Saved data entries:
import Literature.AlgebraicGeometry.ModuliOfAbelianVarieties.SiegelHeckeQuotientTypeFrame
import Literature.AlgebraicGeometry.ModuliOfAbelianVarieties.SiegelHeckeQuotientLevelReading
import Literature.AlgebraicGeometry.ModuliOfAbelianVarieties.SiegelAdelicMarkingIsogenyQuotient
import Literature.AlgebraicGeometry.ModuliOfAbelianVarieties.SiegelAdelicMarkingRebaseToUnitBasis
import Literature.AlgebraicGeometry.ModuliOfAbelianVarieties.SiegelHeckeLink
import HarnessLib

/-!
# The Hecke ISOGENY QUOTIENT of an admissible triple is admissible at the moved period point `(θZ, r)`
# ([Milne 2005] §5 Def. 5.14 (Hecke operators `T(g)`), §6 Thm. 6.11; [Deligne 1971] 4.11–4.12)

Topic `AlgebraicGeometry/ModuliOfAbelianVarieties`; namespace `Literature.AlgebraicGeometry.ModuliOfAbelianVarieties`.
KERNEL ONLY: theorems; no definition, no named fact, no instance, no `sorry`.

Cell hodgecm-mathlib, Hecke-link line, socket (B) = «isogeny-quotient map», pointwise clause (β) of the infinitesimal
transfer (T2): the GLUE of Route F, with every sub-brick ★ — (β1) ★ `SiegelAdelicMarking.exists_quotientMarking`
(marking of the quotient) re-based to unit basis matrix (★ `exists_rebase_γ_eq_one`), the source frame ★
`exists_ahData_intGram_eq_typeForm_of_symplecticLift` inside (β3F) ★ `quotient_typeFrame` (AH transport + moved frame),
the level readings ★ `quotient_levelReading`, closed by ★ `isAdmissibleAt_of_levelReading_of_intGram_eq_typeForm`.

* `isAdmissibleAt_heckeQuotient` — for a source triple `P′` over `Spec ℂ` (level `N′ = N·d`, type `δ`) admissible at
  `(Z, r′)`, a target triple `Q` (level `N`, type `δ`) and a dominant homomorphism `ψ` of the identity fibres with:
  (K) kernel on ℂ-points = the marking-image of `γ⁻¹Λ_r` (through any marking by `[J(Z), r′]`), (S) onto on ℂ-points,
  (L) `Q.σᵢ(𝟙) = ψ(P′.σᵢ(𝟙)^d)`, (W‴) for every pair of `Λ(𝒪(·))`-witnesses `Θ′` of `λ′` and `Θ` of `λ_Q`, the divisor
  `ψ^*Θ − ν•Θ′` is translation-invariant up to linear equivalence (`φ_{ψ^*Θ} = φ_{νΘ′}`), and the link's lattice clauses
  ★ `QuotientAdapted δ δ N N′ r r′ γ` with the SAME multiplier `ν` (`ᵗγ E_δ γ = ν E_δ`), `r ∈ K_δ(1)`,
  `J(Z′) = γ_ℝ J(Z) γ_ℝ⁻¹`: **`Q` is admissible at `(Z′, r)`** (★ `IsAdmissibleAt`).

What remains OUTSIDE this file for socket (B): the algebraic quotient TRIPLE over the thick piece (H1/H2/H3: ★
`AbelianSchemeConstSubgroupQuotient`, the quotient dual pair, ★ `LevelStructure.exists_comp_changeLevel_of_coprime`) and
the bridge N4 «`ψ̂ ∘ λ_Q ∘ ψ = ν•λ′` ⇒ (W‴)» in the `IsLambdaOfAt` currency.

## References
* [Milne2005ShimuraVarieties] §5 p. 58 (Def. 5.14), §6 Thm. 6.11 pp. 74–75.
* [Deligne1971TravauxShimura] 4.11–4.12 pp. 148–149.
* [MumfordAV1970] §8 (the class of `t_x^*D − D`); [Lange2023AbelianVarietiesComplex] §1.3.3 Lemma 1.3.6 (p. 32).
HC_CM is proved only modulo the 7 printed citations until rung 0 closes; this file discharges none of them.
-/

set_option autoImplicit false

noncomputable section

open CategoryTheory AlgebraicGeometry Matrix
open Literature.AlgebraicGeometry.Motives (AbelianVariety AlgPoints CartierDivisor specOver ComplexPoints)
open Literature.AlgebraicGeometry.AbelianSchemes (AbelianSchemeOver PolarizedAbelianSchemeWithLevel)
open Literature.Geometry.Kaehler (ComplexTorus)
open Literature.Geometry.Kaehler.ComplexTorus (AHData proj intGram picClass)
open Literature.NumberTheory.Transcendental (IsAnalytification)
open Literature.AlgebraicGeometry.HodgeTheory (cartierDivisorLineBundle)
open Literature.NumberTheory.Adeles
open Literature.NumberTheory.Automorphic (siegelUpperHalfSpace)

namespace Literature.AlgebraicGeometry.ModuliOfAbelianVarieties

open SiegelModuli
open scoped MonObj

/-- **THE HECKE ISOGENY QUOTIENT OF AN ADMISSIBLE TRIPLE IS ADMISSIBLE AT `(θZ, r)`** (module docstring).  Proof: unpack the
datum `(m₀, Θ′, Λ′)` of `P′` at `(Z, r′)`; `r′ = r·k ∈ K_δ(1)` by (QA5); re-base `m₀` to `m` with `m.γ = 1` (same `u`);
(β1) ★ `exists_quotientMarking` marks the quotient by `[J(Z′), r]`, re-based to `m_B.γ = 1`; pick an ample `Θ` with
`λ̄_Q = Λ(𝒪(Θ))` (★ `Polarization.exists_ample`); (β3F) ★ `quotient_typeFrame` frames `Θ` in `m_B`'s chart under (W‴) and
(QA3); ★ `quotient_levelReading` reads the level sections through `r` under (L), (QA4), (QA5); conclude by ★
`isAdmissibleAt_of_levelReading_of_intGram_eq_typeForm` on `m_B`'s own uniformisation (★ `r_eq_toFun_proj_of_γ_eq_one`).
[cite: Milne2005ShimuraVarieties, §5 p. 58 (Def. 5.14) and §6 Thm. 6.11 p. 74 and p. 75]
[cite: Deligne1971TravauxShimura, 4.11–4.12 pp. 148–149] -/
theorem isAdmissibleAt_heckeQuotient {g N N' d : ℕ} {δ : Fin g → ℕ} (hδ : IsPolarizationType δ) (hg : 0 < g)
    (hN : 1 < N) (hd : N' = N * d) (hd0 : d ≠ 0)
    (Z : Matrix (Fin g) (Fin g) ℂ) (hZ : Z ∈ siegelUpperHalfSpace g)
    (Z' : Matrix (Fin g) (Fin g) ℂ) (hZ' : Z' ∈ siegelUpperHalfSpace g)
    (r r' : gspFinAdelic δ) (hr : r ∈ principalLevelSubgroup δ 1) (γq : GL (Fin g ⊕ Fin g) ℚ) (ν : ℕ)
    (hJ : jOfSiegel δ Z' = conjJ (Matrix.GeneralLinearGroup.map (algebraMap ℚ ℝ) γq) (jOfSiegel δ Z))
    (hQA : QuotientAdapted δ δ N N' r r' γq)
    (hQA3 : (γq : Matrix (Fin g ⊕ Fin g) (Fin g ⊕ Fin g) ℚ)ᵀ * typeFormOver δ ℚ *
      (γq : Matrix (Fin g ⊕ Fin g) (Fin g ⊕ Fin g) ℚ) = (ν : ℚ) • typeFormOver δ ℚ)
    (P' : PolarizedAbelianSchemeWithLevel g N' δ (specOver ℚ ℂ).left)
    (Q : PolarizedAbelianSchemeWithLevel g N δ (specOver ℚ ℂ).left)
    (ψ : (P'.A.fibre (𝟙 (Spec (CommRingCat.of ℂ)))).toAbelianVariety ⟶ (Q.A.fibre (𝟙 (Spec (CommRingCat.of ℂ)))).toAbelianVariety)
    [IsDominant ψ.hom.hom.hom.left]
    (hdim : (Q.A.fibre (𝟙 (Spec (CommRingCat.of ℂ)))).toAbelianVariety.dim = g)
    (hker : ∀ (m : SiegelAdelicMarking ⟨jOfSiegel δ Z, SiegelComplexRecordSystem.jOfSiegel_mem_C0pm hδ.1 hZ⟩ r'
        (P'.A.fibre (𝟙 (Spec (CommRingCat.of ℂ)))).toAbelianVariety) (v : Fin g ⊕ Fin g → ℚ),
      AlgPoints.map ψ.hom.hom.hom (m.r v) = 1 ↔
        (γq : Matrix (Fin g ⊕ Fin g) (Fin g ⊕ Fin g) ℚ) *ᵥ v ∈ latticeOfGL (r : GL (Fin g ⊕ Fin g) finAdeleQ))
    (hsurj : Function.Surjective (AlgPoints.map (L := ℂ) ψ.hom.hom.hom :
      (P'.A.fibre (𝟙 (Spec (CommRingCat.of ℂ)))).toAbelianVariety.Points ℂ →
        (Q.A.fibre (𝟙 (Spec (CommRingCat.of ℂ)))).toAbelianVariety.Points ℂ))
    (hlev : ∀ i : Fin g ⊕ Fin g,
      Q.A.restrictPt (𝟙 (Spec (CommRingCat.of ℂ))) (Q.level.σ i) =
        AlgPoints.map ψ.hom.hom.hom (P'.A.restrictPt (𝟙 (Spec (CommRingCat.of ℂ))) (P'.level.σ i ^ d)))
    (hW : ∀ (Θ' : CartierDivisor (P'.A.fibre (𝟙 (Spec (CommRingCat.of ℂ)))).toAbelianVariety.X.left)
      (Θ : CartierDivisor (Q.A.fibre (𝟙 (Spec (CommRingCat.of ℂ)))).toAbelianVariety.X.left),
      P'.A.IsLambdaOfAt (𝟙 (Spec (CommRingCat.of ℂ))) P'.D P'.pol.lam Θ' →
      Q.A.IsLambdaOfAt (𝟙 (Spec (CommRingCat.of ℂ))) Q.D Q.pol.lam Θ →
      ∀ x : (P'.A.fibre (𝟙 (Spec (CommRingCat.of ℂ)))).toAbelianVariety.Points ℂ,
        (((Θ.pullback ψ.hom.hom.hom.left + -(ν • Θ')).pullback
          ((P'.A.fibre (𝟙 (Spec (CommRingCat.of ℂ)))).toAbelianVariety.translation x).left).LinEquiv
          (Θ.pullback ψ.hom.hom.hom.left + -(ν • Θ'))))
    (hadm : IsAdmissibleAt hδ r' Z hZ P') : IsAdmissibleAt hδ r Z' hZ' Q := by
  obtain ⟨hNd, ⟨k, hk, hrk⟩, hQA1, hQA2, hQA4, hQA3'⟩ := hQA
  -- `r′ = r k ∈ K_δ(1)`
  have hr'eq : r' = r * k := Subtype.ext (by rw [Subgroup.coe_mul]; exact hrk)
  have hr' : r' ∈ principalLevelSubgroup δ 1 := hr'eq ▸ mul_mem hr (principalLevelSubgroup_anti δ (one_dvd N) hk)
  have hN'0 : N' ≠ 0 := by rw [hd]; exact Nat.mul_ne_zero (by omega) hd0
  -- unpack the admissibility datum of the source and re-base its marking to unit basis matrix
  obtain ⟨m₀, Θ', Λ', hΘ', hlam', hΛ'₀⟩ := hadm
  obtain ⟨m, hmγ, -, hmr⟩ := SiegelAdelicMarking.exists_rebase_γ_eq_one hr' m₀
  have hΛ' : ∀ ⦃M : ℕ⦄, N' ∣ M → M ≠ 0 → ∀ (x : Fin g ⊕ Fin g → ZMod M) (v : Fin g ⊕ Fin g → ℚ),
      AdelicCongr ((r'⁻¹ : gspFinAdelic δ) : GL (Fin g ⊕ Fin g) finAdeleQ) 1 v (fun i => ((x i).val : ℚ) / M) →
        ((Λ'.lift M (Multiplicative.ofAdd x)) :
          (P'.A.fibre (𝟙 (Spec (CommRingCat.of ℂ)))).toAbelianVariety.Points ℂ) = m.r v := by
    intro M hM hM0 x v hv
    rw [hmr]; exact hΛ'₀ hM hM0 x v hv
  -- (β1) ★: the quotient is marked by `[J(Z′), r]`; re-base to `m_B.γ = 1` (same `u_B`)
  obtain ⟨mB₀, hmB₀⟩ := SiegelAdelicMarking.exists_quotientMarking hδ Z hZ Z' hZ' r r' γq hJ hQA1 hQA3' _ _ m ψ hdim
    (hker m) hsurj
  obtain ⟨mB, hmBγ, -, hmBr⟩ := SiegelAdelicMarking.exists_rebase_γ_eq_one hr mB₀
  have hmB : ∀ v : Fin g ⊕ Fin g → ℚ, mB.r v = AlgPoints.map ψ.hom.hom.hom
      (m.r ((((γq⁻¹ : GL (Fin g ⊕ Fin g) ℚ) : Matrix (Fin g ⊕ Fin g) (Fin g ⊕ Fin g) ℚ)) *ᵥ v)) := by
    intro v; rw [hmBr, hmB₀]
  -- an ample `IsLambdaOfAt` witness of the target polarisation and its type frame (β3F) ★
  obtain ⟨Θ, hΘ, hlam⟩ := Q.pol.exists_ample ℂ (𝟙 (Spec (CommRingCat.of ℂ)))
  obtain ⟨p, hp, hT⟩ := quotient_typeFrame hδ hg hN'0 hZ hZ' hr' γq ν hQA3 P' _ ψ m hmγ mB hmBγ hmB Θ' hΘ' hlam' Λ'
    hΛ' Θ (hW Θ' Θ hlam' hlam)
  -- the level readings ★
  have hlevel := quotient_levelReading hδ hN hd hd0 Z hZ Z' hZ' r r' γq hQA4 ⟨k, hk, hr'eq⟩ P'.level _ ψ m mB hmB Θ' Λ'
    hΛ' (fun i => Q.A.restrictPt (𝟙 (Spec (CommRingCat.of ℂ))) (Q.level.σ i)) hlev
  -- conclude on `m_B`'s own uniformisation
  exact isAdmissibleAt_of_levelReading_of_intGram_eq_typeForm hδ hg Q Θ hΘ hlam Z' hZ' hr mB mB.isAnalytification
    mB.toFun_add p hp hT (mB.r_eq_toFun_proj_of_γ_eq_one hmBγ) hlevel

end Literature.AlgebraicGeometry.ModuliOfAbelianVarieties

end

▶ [EXERCISE AIM] The required answer is the run of lines above, starting at the line with "(hsurj : Function.Surjective" and ending at the line with "AlgPoints.map ψ.hom.hom.hom (P'.A.restrictPt", reproduced exactly with both ends.

▶ [REPLY]
    (hsurj : Function.Surjective (AlgPoints.map (L := ℂ) ψ.hom.hom.hom :
      (P'.A.fibre (𝟙 (Spec (CommRingCat.of ℂ)))).toAbelianVariety.Points ℂ →
        (Q.A.fibre (𝟙 (Spec (CommRingCat.of ℂ)))).toAbelianVariety.Points ℂ))
    (hlev : ∀ i : Fin g ⊕ Fin g,
      Q.A.restrictPt (𝟙 (Spec (CommRingCat.of ℂ))) (Q.level.σ i) =
        AlgPoints.map ψ.hom.hom.hom (P'.A.restrictPt (𝟙 (Spec (CommRingCat.of ℂ))) (P'.level.σ i ^ d)))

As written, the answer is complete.